O Cavaleiro dos Sete Reinos (Knight of the Seven Kingdoms), de George R. R. Martin. São Paulo: LeYa Editora, 2016 [2015], 504 páginas. Tradução de Márcia Blasques. Ilustrações internas de Gary Gianni. Capa dura. Ainda sobre o impacto da última temporada de Game of Thrones, peguei esta reunião de três novelas ambientadas no mesmo universo, adquirida em uma promoção nas Lojas Americanas há pouco tempo. Eu já tinha comprado, no mesmo lugar, outra edição do mesmo livro, sem as belas ilustrações internas de Gary Gianni, mas com uma capa colorida do ubíquo Marc Simonetti. Foram justamente as ilustrações de Gianni que me atraíram para esta edição especial. Os outros dois livros com ilustrações desse artista de destacada passagem pelas páginas dominicais do Príncipe Valente que li foram The Bloody Crown of Conan (2003), de Robert E. Howard, e Gentlemen of the Road, de Michael Chabon — ambos com um excelente trabalho de Gianni. Sem dúvida, o  envolvimento com Príncipe Valente e as suas habilidades o tornaram um requisitado ilustrador de miolo. Por outro lado, não sou muito fã dessa capa dura com efeito metalizado. É uma adaptação local, e com ela perdemos uma arte colorida de Gianni…

As novelas reunidas são “O Cavaleiro Andante”, “A Espada Juramentada” e “O Cavaleiro Misterioso”. Na introdução, Martin esboça a história de Westeros e informa que a primeira narrativa ocorre uns 100 anos antes do início das Crônicas de Gelo e Fogo, base para a série Game of Thrones. A primeira novela conta como Duncan, ou “Dunk”, um escudeiro elevado a cavaleiro andante pelo cavaleiro a quem servia (e que morre e o deixa livre para cair na estrada), encontra seu futuro escudeiro: um menino pequeno, de cabeça raspada, que se banha em um regato e passa a ser chamado de Egg. Dunk é um tipo grandão com algumas habilidades de guerreiro, e logo fica claro que o moleque conhece mais da heráldica e de quem é quem no mundo da aristocracia de Westeros, do que ele. O objetivo dos dois é inscrever Dunk em um torneio, na esperança de que ele vença algumas justas e possa renovar o seu equipamento depauperado e ganhar uns cobres. No processo, Dunk salva uma moça marionetista que era assediada por um aristocrata. O ato o torna popular entre os camponeses, que se recordam de que a obrigação do cavaleiro é proteger os fracos, mas coloca o cavaleiro pobre e trapalhão na mira de um castigo aleijante. Com a ajuda de Egg (cuja origem surpreendente é revelada), cavaleiros de importância são recrutados para defender Dunk — e nesse ponto a ironia característica de Martin faz sua primeira aparição, com a morte inesperada de uma figura importante para Westeros. Toda a coisa do torneio é muito rica e lembra o episódio de Príncipe Valente (veja abaixo) em que o herói se inscreve secretamente em um, na tentativa de conquistar a glória que a sua condição de escudeiro não permitia.

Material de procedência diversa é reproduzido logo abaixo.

import Literature.AlgebraicGeometry.Motives.MumfordTateRankInvariance
import HarnessLib

/-!
# The Mumford–Tate group and the Hodge group of a transported Hodge structure: `MT(e^* H) = e⁻¹ MT(H) e`

Family `hodge`, layer `Literature/AlgebraicGeometry/Motives`. Theorems only; no definition, no named fact.
Companion of `MumfordTateRankInvariance` (which proves the LIE-ALGEBRA form
`HodgeStructure.mumfordTateLieAlgebra_comapEquiv : 𝔪𝔱(e^* H) = e⁻¹ 𝔪𝔱(H) e` and `mtRank_comapEquiv`): this file proves
the GROUP-LEVEL form for the tree's `ℚ`-points groups `HodgeStructure.mumfordTateGroup` /
`HodgeStructure.hodgeGroup` (`HodgeTensor.lean`: the stabilisers in `GL(V)` of the rational Hodge tensors of type
`(0,0)` in weight `0`, resp. of all types `(p,p)`, Deligne LNM 900 I Prop. 3.4):

* `congr_tensorSpaceAct` — equivariance of the action of `GL` on the tensor spaces `T^{a,b}`: for `e : V ≃ W` and
  `T e = e^{⊗a} ⊗ (e⁻ᵀ)^{⊗b} : T^{a,b} V ≃ T^{a,b} W`, `T e (g · t) = (e g e⁻¹) · (T e t)`
  (functoriality of `V ↦ T^{a,b} V`, Deligne I §3.1);
* `mem_mumfordTateGroup_comapEquiv_iff` — **`g ∈ MT(e^* H) ↔ e g e⁻¹ ∈ MT(H)`**, i.e. `MT(e^* H) = e⁻¹ MT(H) e`
  (the Hodge tensors of `e^* H` are the `(T e)⁻¹`-images of those of `H`, `tensorSpace_comapEquiv` +
  `comapEquiv_hodgeClasses`);
* `mem_hodgeGroup_comapEquiv_iff` — the same for the Hodge group.

Here `e g e⁻¹ : W ≃ W` is written `e.symm.trans (g.trans e)` (`w ↦ e (g (e⁻¹ w))`).  Consumers: isomorphic
Hodge structures (e.g. `H¹` of a CM-type realisation and the CM-type structure `HodgeStructure.ofCMType Φ`,
`HodgeTheory/CMBettiModel`) have conjugate Mumford–Tate and Hodge groups.

## References

* [Deligne1982HodgeCycles] P. Deligne, Hodge cycles on abelian varieties, LNM 900 (1982), I §3.1 (the tensor
  spaces `T^{a,b}` and the action of `GL(V)`), Prop. 3.4 (the Mumford–Tate group as the stabiliser of the
  Hodge tensors).
* [Moonen2004MT] B. Moonen, An introduction to Mumford–Tate groups (2004), §4 Key Property 4.5, §5.
-/

noncomputable section

open scoped TensorProduct

universe u

namespace Literature.AlgebraicGeometry.Motives

variable {V W : Type u} [AddCommGroup V] [Module ℚ V] [AddCommGroup W] [Module ℚ W]

/-! ### Equivariance of the action on tensor spaces -/

/-- `e^{⊗a} ∘ g^{⊗a} = (e g e⁻¹)^{⊗a} ∘ e^{⊗a}` on `V^{⊗a}` (functoriality of `⨂`). [cite: Deligne1982HodgeCycles, I §3.1] -/
theorem piCongr_piCongr_apply (e : V ≃ₗ[ℚ] W) (g : V ≃ₗ[ℚ] V) {a : ℕ} (x : ⨂[ℚ]^a V) :
    PiTensorProduct.congr (fun _ : Fin a ↦ e) (PiTensorProduct.congr (fun _ : Fin a ↦ g) x) =
      PiTensorProduct.congr (fun _ : Fin a ↦ e.symm.trans (g.trans e))
        (PiTensorProduct.congr (fun _ : Fin a ↦ e) x) := by
  induction x using PiTensorProduct.induction_on with
  | smul_tprod r v =>
    simp only [map_smul, PiTensorProduct.congr_tprod, LinearEquiv.trans_apply, LinearEquiv.symm_apply_apply]
  | add x y hx hy => simp only [map_add, hx, hy]

/-- `(e⁻ᵀ)^{⊗b} ∘ (g⁻ᵀ)^{⊗b} = ((e g e⁻¹)⁻ᵀ)^{⊗b} ∘ (e⁻ᵀ)^{⊗b}` on `(V^∨)^{⊗b}` (the contragredient is functorial).
[cite: Deligne1982HodgeCycles, I §3.1] -/
theorem piCongr_dualMap_piCongr_dualMap_apply (e : V ≃ₗ[ℚ] W) (g : V ≃ₗ[ℚ] V) {b : ℕ}
    (ξ : ⨂[ℚ]^b (Module.Dual ℚ V)) :
    PiTensorProduct.congr (fun _ : Fin b ↦ e.symm.dualMap)
        (PiTensorProduct.congr (fun _ : Fin b ↦ g.symm.dualMap) ξ) =
      PiTensorProduct.congr (fun _ : Fin b ↦ (e.symm.trans (g.trans e)).symm.dualMap)
        (PiTensorProduct.congr (fun _ : Fin b ↦ e.symm.dualMap) ξ) := by
  induction ξ using PiTensorProduct.induction_on with
  | smul_tprod r φ =>
    simp only [map_smul, PiTensorProduct.congr_tprod]
    congr 2
    funext i
    apply LinearMap.ext
    intro w
    simp [LinearEquiv.dualMap_apply]
  | add x y hx hy => simp only [map_add, hx, hy]

/-- **Equivariance of the action of `GL` on `T^{a,b}`**: for `e : V ≃ W` and
`T e = e^{⊗a} ⊗ (e⁻ᵀ)^{⊗b} : T^{a,b} V ≃ T^{a,b} W`, `T e (g · t) = (e g e⁻¹) · (T e t)` — the group-level
companion of `tensorSpaceCongr_tensorSpaceDeriv`. [cite: Deligne1982HodgeCycles, I §3.1] -/
theorem congr_tensorSpaceAct (e : V ≃ₗ[ℚ] W) (g : V ≃ₗ[ℚ] V) {a b : ℕ} (t : hodgeTensorSpace V a b) :
    TensorProduct.congr (PiTensorProduct.congr fun _ : Fin a ↦ e)
        (PiTensorProduct.congr fun _ : Fin b ↦ e.symm.dualMap) (tensorSpaceAct g t) =
      tensorSpaceAct (e.symm.trans (g.trans e))
        (TensorProduct.congr (PiTensorProduct.congr fun _ : Fin a ↦ e)
          (PiTensorProduct.congr fun _ : Fin b ↦ e.symm.dualMap) t) := by
  induction t using TensorProduct.induction_on with
  | zero => simp
  | add x y hx hy => simp only [map_add, hx, hy]
  | tmul x ξ =>
    simp only [tensorSpaceAct, TensorProduct.congr_tmul]
    rw [piCongr_piCongr_apply, piCongr_dualMap_piCongr_dualMap_apply]

/-- Fixing pulled-back tensors: `g` fixes every tensor of `(T e)⁻¹ S` iff `e g e⁻¹` fixes every tensor of `S`.
[cite: Deligne1982HodgeCycles, I §3.1] -/
theorem forall_tensorSpaceAct_eq_comap_iff (e : V ≃ₗ[ℚ] W) (g : V ≃ₗ[ℚ] V) {a b : ℕ}
    (S : Submodule ℚ (hodgeTensorSpace W a b)) :
    (∀ t ∈ S.comap (TensorProduct.congr (PiTensorProduct.congr fun _ : Fin a ↦ e)
        (PiTensorProduct.congr fun _ : Fin b ↦ e.symm.dualMap)).toLinearMap, tensorSpaceAct g t = t) ↔
      ∀ t ∈ S, tensorSpaceAct (e.symm.trans (g.trans e)) t = t := by
  set T := TensorProduct.congr (PiTensorProduct.congr fun _ : Fin a ↦ e)
    (PiTensorProduct.congr fun _ : Fin b ↦ e.symm.dualMap) with hT
  refine ⟨fun h t ht ↦ ?_, fun h t ht ↦ ?_⟩
  · have ht' : T.symm t ∈ S.comap T.toLinearMap := by
      rw [Submodule.mem_comap, LinearEquiv.coe_coe, T.apply_symm_apply]
      exact ht
    have h1 := h (T.symm t) ht'
    have h2 := congr_tensorSpaceAct e g (T.symm t)
    rw [h1, ← hT, T.apply_symm_apply] at h2
    exact h2.symm
  · rw [Submodule.mem_comap, LinearEquiv.coe_coe] at ht
    have h2 := congr_tensorSpaceAct e g t
    rw [← hT, h (T t) ht] at h2
    exact T.injective h2

namespace HodgeStructure

variable {n : ℤ} [HodgeTensorFacts.{u, u}] [Module.Finite ℚ V] [Module.Finite ℚ W]

/-- **The Mumford–Tate group of a transported Hodge structure**: `g ∈ MT(e^* H) ↔ e g e⁻¹ ∈ MT(H)`, i.e.
`MT(e^* H) = e⁻¹ MT(H) e` — the Hodge tensors of `e^* H` are the `(T e)⁻¹`-images of those of `H`
(`tensorSpace_comapEquiv`, `comapEquiv_hodgeClasses`) and the action of `GL` on `T^{a,b}` is equivariant
(`congr_tensorSpaceAct`). [cite: Deligne1982HodgeCycles, I Prop. 3.4] [cite: Moonen2004MT, §4 Key Property 4.5] -/
theorem mem_mumfordTateGroup_comapEquiv_iff (H : HodgeStructure W n) (e : V ≃ₗ[ℚ] W) (g : V ≃ₗ[ℚ] V) :
    g ∈ (H.comapEquiv e).mumfordTateGroup ↔ e.symm.trans (g.trans e) ∈ H.mumfordTateGroup := by
  simp only [mem_mumfordTateGroup_iff, tensorSpace_comapEquiv, comapEquiv_hodgeClasses]
  exact forall₃_congr fun a b _ ↦ forall_tensorSpaceAct_eq_comap_iff e g _

/-- **The Hodge group of a transported Hodge structure**: `g ∈ Hg(e^* H) ↔ e g e⁻¹ ∈ Hg(H)`, i.e.
`Hg(e^* H) = e⁻¹ Hg(H) e`. [cite: Deligne1982HodgeCycles, I Prop. 3.4] [cite: Moonen2004MT, §4 Key Property 4.5] -/
theorem mem_hodgeGroup_comapEquiv_iff (H : HodgeStructure W n) (e : V ≃ₗ[ℚ] W) (g : V ≃ₗ[ℚ] V) :
    g ∈ (H.comapEquiv e).hodgeGroup ↔ e.symm.trans (g.trans e) ∈ H.hodgeGroup := by
  simp only [mem_hodgeGroup_iff, tensorSpace_comapEquiv, comapEquiv_hodgeClasses]
  exact forall₃_congr fun a b p ↦ forall_congr' fun _ ↦ forall_tensorSpaceAct_eq_comap_iff e g _

/-- The transport read from `H`: `g' ∈ MT(H) ↔ e⁻¹ g' e ∈ MT(e^* H)`. [cite: Deligne1982HodgeCycles, I Prop. 3.4] -/
theorem mem_mumfordTateGroup_iff_comapEquiv (H : HodgeStructure W n) (e : V ≃ₗ[ℚ] W) (g' : W ≃ₗ[ℚ] W) :
    g' ∈ H.mumfordTateGroup ↔ e.trans (g'.trans e.symm) ∈ (H.comapEquiv e).mumfordTateGroup := by
  rw [mem_mumfordTateGroup_comapEquiv_iff]
  have : e.symm.trans ((e.trans (g'.trans e.symm)).trans e) = g' := by
    apply LinearEquiv.ext
    intro w
    simp only [LinearEquiv.trans_apply, LinearEquiv.apply_symm_apply]
  rw [this]

/-- The transport read from `H`, Hodge group: `g' ∈ Hg(H) ↔ e⁻¹ g' e ∈ Hg(e^* H)`.
[cite: Deligne1982HodgeCycles, I Prop. 3.4] -/
theorem mem_hodgeGroup_iff_comapEquiv (H : HodgeStructure W n) (e : V ≃ₗ[ℚ] W) (g' : W ≃ₗ[ℚ] W) :
    g' ∈ H.hodgeGroup ↔ e.trans (g'.trans e.symm) ∈ (H.comapEquiv e).hodgeGroup := by
  rw [mem_hodgeGroup_comapEquiv_iff]
  have : e.symm.trans ((e.trans (g'.trans e.symm)).trans e) = g' := by
    apply LinearEquiv.ext
    intro w
    simp only [LinearEquiv.trans_apply, LinearEquiv.apply_symm_apply]
  rw [this]

end HodgeStructure

end Literature.AlgebraicGeometry.Motives

end
/-- **`Ш(E_{-8}/ℚ)[7] = 0`, unconditionally.** [cite: SilvermanAEC2009, Thm. X.4.2(a)] -/
theorem sha_torsionBy_seven_eq_bot :
    haveI := isElliptic
    (kubertTateSeven (((-8 : ℤ) : ℚ)) (((1 : ℤ) : ℚ))).sha[((7 : ℕ) : ℤ)] = ⊥ := by
  haveI := isElliptic
  haveI : Fact (Nat.Prime 5) := ⟨Nat.prime_five⟩
  obtain ⟨h1, h2, hb⟩ := nonsingular_points
  exact KubertTateSevenMuDescent.sha_torsionBy_seven_eq_bot_of_matrix (-8) 1
    (toGeomPoints _ (.some (-16) (80) h1)) (fun σ ↦ smul_toGeomPoints _ σ _)
    (KubertTateSevenTorsion.fortynine_zsmul_toGeomPoints_ne_zero (-8) 1 5 (by norm_num) (by norm_num)
      not_tor_dvd_Δ (by norm_num) (by norm_num) (by norm_num))
    not_seven_dvd_Δ tame ![2, 3] primeFactors_enum.1 primeFactors_enum.2
    ![(-16 : ℚ), 72] ![(80 : ℚ), -648]
    (fun i ↦ by fin_cases i <;> assumption)
    (fun i ↦ by fin_cases i <;> norm_num)
    (-576) (-41472) hb (by norm_num) matrix_surjective

/-- **`Ш(E_{-8}/ℚ)[7^∞] = 0`, unconditionally.** [cite: SilvermanAEC2009, Thm. X.4.2(a)] -/
theorem primaryComponent_sha_seven_eq_bot :
    haveI := isElliptic
    AddCommGroup.primaryComponent (kubertTateSeven (((-8 : ℤ) : ℚ)) (((1 : ℤ) : ℚ))).sha 7 = ⊥ := by
  haveI := isElliptic
  haveI : Fact (Nat.Prime 5) := ⟨Nat.prime_five⟩
  obtain ⟨h1, h2, hb⟩ := nonsingular_points
  exact KubertTateSevenMuDescent.primaryComponent_sha_seven_eq_bot_of_matrix (-8) 1
    (toGeomPoints _ (.some (-16) (80) h1)) (fun σ ↦ smul_toGeomPoints _ σ _)
    (KubertTateSevenTorsion.fortynine_zsmul_toGeomPoints_ne_zero (-8) 1 5 (by norm_num) (by norm_num)
      not_tor_dvd_Δ (by norm_num) (by norm_num) (by norm_num))
    not_seven_dvd_Δ tame ![2, 3] primeFactors_enum.1 primeFactors_enum.2
    ![(-16 : ℚ), 72] ![(80 : ℚ), -648]
    (fun i ↦ by fin_cases i <;> assumption)
    (fun i ↦ by fin_cases i <;> norm_num)
    (-576) (-41472) hb (by norm_num) matrix_surjective

/-- **`rank E_{-8}(ℚ) = 1`, unconditionally** (the `7`-descent computes the rank: box full, tame,
`#E(ℚ)[7] = 7` by reduction modulo `5`). [cite: SilvermanAEC2009, Thm. X.4.2 and Thm. X.1.1] -/
theorem mordellWeilRank_eq :
    haveI := isElliptic
    (kubertTateSeven (((-8 : ℤ) : ℚ)) (((1 : ℤ) : ℚ))).mordellWeilRank = 1 := by
  haveI := isElliptic
  haveI : Fact (Nat.Prime 5) := ⟨Nat.prime_five⟩
  obtain ⟨h1, h2, hb⟩ := nonsingular_points
  have h := KubertTateSevenMuDescent.mordellWeilRank_succ_eq_of_matrix (-8) 1
    (toGeomPoints _ (.some (-16) (80) h1)) (fun σ ↦ smul_toGeomPoints _ σ _)
    (KubertTateSevenTorsion.fortynine_zsmul_toGeomPoints_ne_zero (-8) 1 5 (by norm_num) (by norm_num)
      not_tor_dvd_Δ (by norm_num) (by norm_num) (by norm_num))
    not_seven_dvd_Δ tame ![2, 3] primeFactors_enum.1 primeFactors_enum.2
    ![(-16 : ℚ), 72] ![(80 : ℚ), -648]
    (fun i ↦ by fin_cases i <;> assumption)
    (fun i ↦ by fin_cases i <;> norm_num)
    (-576) (-41472) hb (by norm_num) matrix_surjective
    (KubertTateSevenTorsion.natCard_torsionBy_seven (-8) 1 5 (by norm_num) (by norm_num) not_tor_dvd_Δ)
  have hc : (((-8 : ℤ) * 1 * (-8 - 1)).natAbs.primeFactors).card = 2 := by
    rw [primeFactors_eq]; decide
  omega

end KubertTateM81Descent

end Literature.NumberTheory.EllipticCurves

end
import Summits.Ventures.WeilGRH.UniformConductorFloorLog10TableValidA
import HarnessLib

/-!
# GRH arm (rh-explicit, venture WeilGRH): the special-value table `Log10Table` — validity of the records of the modes `92 … 109`
  (kernel certificate, part F of H)

Cell `rh-explicit`, WEIL TRACK — GRH ARM (weil-grh-1 gen10; re-cut of gen9's sequential chain).  `checkTable` slice `[92, 110)` of
`UniformConductorFloorLog10Table.lean` (recompute `Encl.idxRec` at every mode, test containment; ≈ 5 s per mode in the kernel).  The parts after A import
part A only and file in parallel; they are glued into `tab_valid` in `UniformConductorFloorLog10TableValid.lean`.  Slice width `18` at this window (the
widths differ between the five tables of the arm so that no two slice certificates have the same normalised statement).
No definitions; no named facts; standard axioms. [cite: Moore1966, Ch. 3 (interval arithmetic: inclusion property)]
-/

set_option maxRecDepth 200000

namespace Summit.Ventures.WeilGRH.Log10Table
open Literature.NumberTheory.LFunctions Literature.NumberTheory.LFunctions.Yoshida1992 Encl Literature.Analysis.ValidatedNumerics.NumericsMP

/-- kernel: table slice `[92, 110)`. [cite: Moore1966, Ch. 3 (interval arithmetic: inclusion property)] -/
theorem tT92 : checkTable prm C tab 92 18 = true := by decide +kernel

end Summit.Ventures.WeilGRH.Log10Table
/-! ## (C2)/(C3) The `x`- and `y`-charts through `k[T₀, T₁, T₂] ≅ Cᵢ` -/

/-- The model polynomial `h₀ = T₂² + T₀²(1 + T₁⁴)` of the strict-transform factor on the `x`-chart is PRIME (`k = k̄`, `char k ≠ 2`):
after `T₀ ↔ T₂` it is `Y² + C(T₂²(1 + T₁⁴))`, Eisenstein at `(T₁, T₂) = (ζ, 1)`, `ζ⁴ = −1`. [folklore] -/
theorem prime_model₀ [IsAlgClosed k] (h2 : (2 : k) ≠ 0) :
    Prime (X 2 ^ 2 + X 0 ^ 2 * (1 + X 1 ^ 4) : MvPolynomial (Fin 3) k) := by
  obtain ⟨ζ, hζ⟩ := IsAlgClosed.exists_pow_nat_eq (-1 : k) (by norm_num : 0 < 4)
  have hζ0 : ζ ≠ 0 := by
    rintro rfl
    norm_num at hζ
  have hfin : finSuccEquiv k 2 (rename (Equiv.swap (0 : Fin 3) 2) (X 2 ^ 2 + X 0 ^ 2 * (1 + X 1 ^ 4) : MvPolynomial (Fin 3) k)) =
      Polynomial.X ^ 2 + Polynomial.C (X 1 ^ 2 * (1 + X 0 ^ 4)) := by
    have h1 : finSuccEquiv k 2 (X 1) = Polynomial.C (X 0) := finSuccEquiv_X_succ (j := 0)
    have h2' : finSuccEquiv k 2 (X 2) = Polynomial.C (X 1) := finSuccEquiv_X_succ (j := 1)
    simp only [map_add, map_pow, map_mul, map_one, rename_X, Equiv.swap_apply_left, Equiv.swap_apply_right,
      Equiv.swap_apply_of_ne_of_ne (show (1 : Fin 3) ≠ 0 by decide) (show (1 : Fin 3) ≠ 2 by decide),
      finSuccEquiv_X_zero, h1, h2']
  have hirr : Irreducible (rename (Equiv.swap (0 : Fin 3) 2) (X 2 ^ 2 + X 0 ^ 2 * (1 + X 1 ^ 4) : MvPolynomial (Fin 3) k)) := by
    rw [← MulEquiv.irreducible_iff (finSuccEquiv k 2), hfin]
    refine Literature.AlgebraicGeometry.Motives.SmoothHypersurface.irreducible_X_pow_add_C (by norm_num) _ ![ζ, 1] ?_ 0 ?_
    · simp only [map_add, map_mul, map_pow, map_one, eval_X, Matrix.cons_val_zero, Matrix.cons_val_one, hζ, one_pow]
      ring
    · have hd : (pderiv 0 : Derivation k (MvPolynomial (Fin 2) k) _) (X 1 ^ 2 * (1 + X 0 ^ 4)) = X 1 ^ 2 * (4 * X 0 ^ 3) := by
        simp [Derivation.leibniz, Derivation.leibniz_pow]
      rw [hd]
      simp only [map_mul, map_pow, eval_X, Matrix.cons_val_zero, Matrix.cons_val_one, map_ofNat, one_pow, one_mul]
      exact mul_ne_zero (SpecimenQuartic.four_ne_zero k h2) (pow_ne_zero 3 hζ0)
  have hirr' : Irreducible (X 2 ^ 2 + X 0 ^ 2 * (1 + X 1 ^ 4) : MvPolynomial (Fin 3) k) :=
    (MulEquiv.irreducible_iff (renameEquiv k (Equiv.swap (0 : Fin 3) 2)).toMulEquiv
      (x := (X 2 ^ 2 + X 0 ^ 2 * (1 + X 1 ^ 4) : MvPolynomial (Fin 3) k))).mp hirr
  exact UniqueFactorizationMonoid.irreducible_iff_prime.mp hirr'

A segunda história mostra a dupla defendendo as terras de um senhor feudal decaído, e vítima da injustiça da senhora que controla a rica propriedade vizinha. A princípio, Dunk tem que treinar, os camponeses do seu senhor como soldados. A situação é cômica e potencialmente trágica. Para evitar um massacre, Dunk vai parlar com a senhora vizinha, que se interessa romanticamente (ou sexualmente) por ele. Depois de uma série de incidentes, o herói descobre que não há uma recompensa reservada a ele. A narrativa final tem a dupla novamente envolvida com a realeza traiçoeira de Westeros, quando eles se apresentam num torneio organizado para honrar um casamento, com um ovo de dragão como prêmio ao vencedor. No processo, descobrem uma intriga de traidores para agitar uma nova revolta contra os monarcas que estão no poder naquela época do mundo de fantasia de Martin, os Targaryens. Livre dos truques usuais de Martin nas Crônicas de Gelo e Fogo, a narrativa de O Cavaleiro dos Sete Reinos é mais leve e dá mais espaço à contemplação de como ele pinta a sua fantasia medieval e os seus habitantes. Acaba sendo nostálgico e realista ao mesmo tempo, rico em enredo e textura. A dinâmica entre Dunk & Egg é divertida e os toques sobre o tecido social e a economia medievalesca de Westeros dão mais consistência às Crônicas. Adorei o livro, e viajei com o casamento perfeito de textos e ilustrações.

 

Arte de capa de Keith Parkinson.

Debt of Bones, de Terry Goodkind. New York: Tor Books, 1.ª edição, 2004 [1998, 2001], 160 páginas. Arte de capa e ilustrações internas de Keith Parkinson. Paperback. Goodkind é um best-seller da alta fantasia nos Estados Unidos e em vários cantos do mundo, com a série The Sword of Truth, cujos livros aparentemente nunca foram publicados no Brasil, mas que estão parcialmente disponíveis em Portugal pela Porto Editora. Assim como o livro de Martin discutido acima, este apresenta uma aventura ocorrida bem antes dos eventos principais da série — e também é um livro com ilustrações. Nessa novela, a camponesa filha de feiticeira Abby vai até a cidade grande em busca de ajuda do grão-mago Zedd Zorander — que está muito ocupado defendendo o seu país da invasão mágica de tropas do tirânico Império de D’Hara. Em um fabuloso mise-en-scène, Zedd fala com Abby enquanto atende simultaneamente dezenas de outras demandas táticas do conflito. A princípio ele rejeita a demanda da moça, cujo marido e filha foram tomados pelos invasores, mas cede quando ela exige que ele cumpra uma dívida de ossos (como no título): um antepassado de Zedd (um dos personagens principais da série) foi beneficiado pela mãe de Abby, e o osso examinado por ele certifica a dívida.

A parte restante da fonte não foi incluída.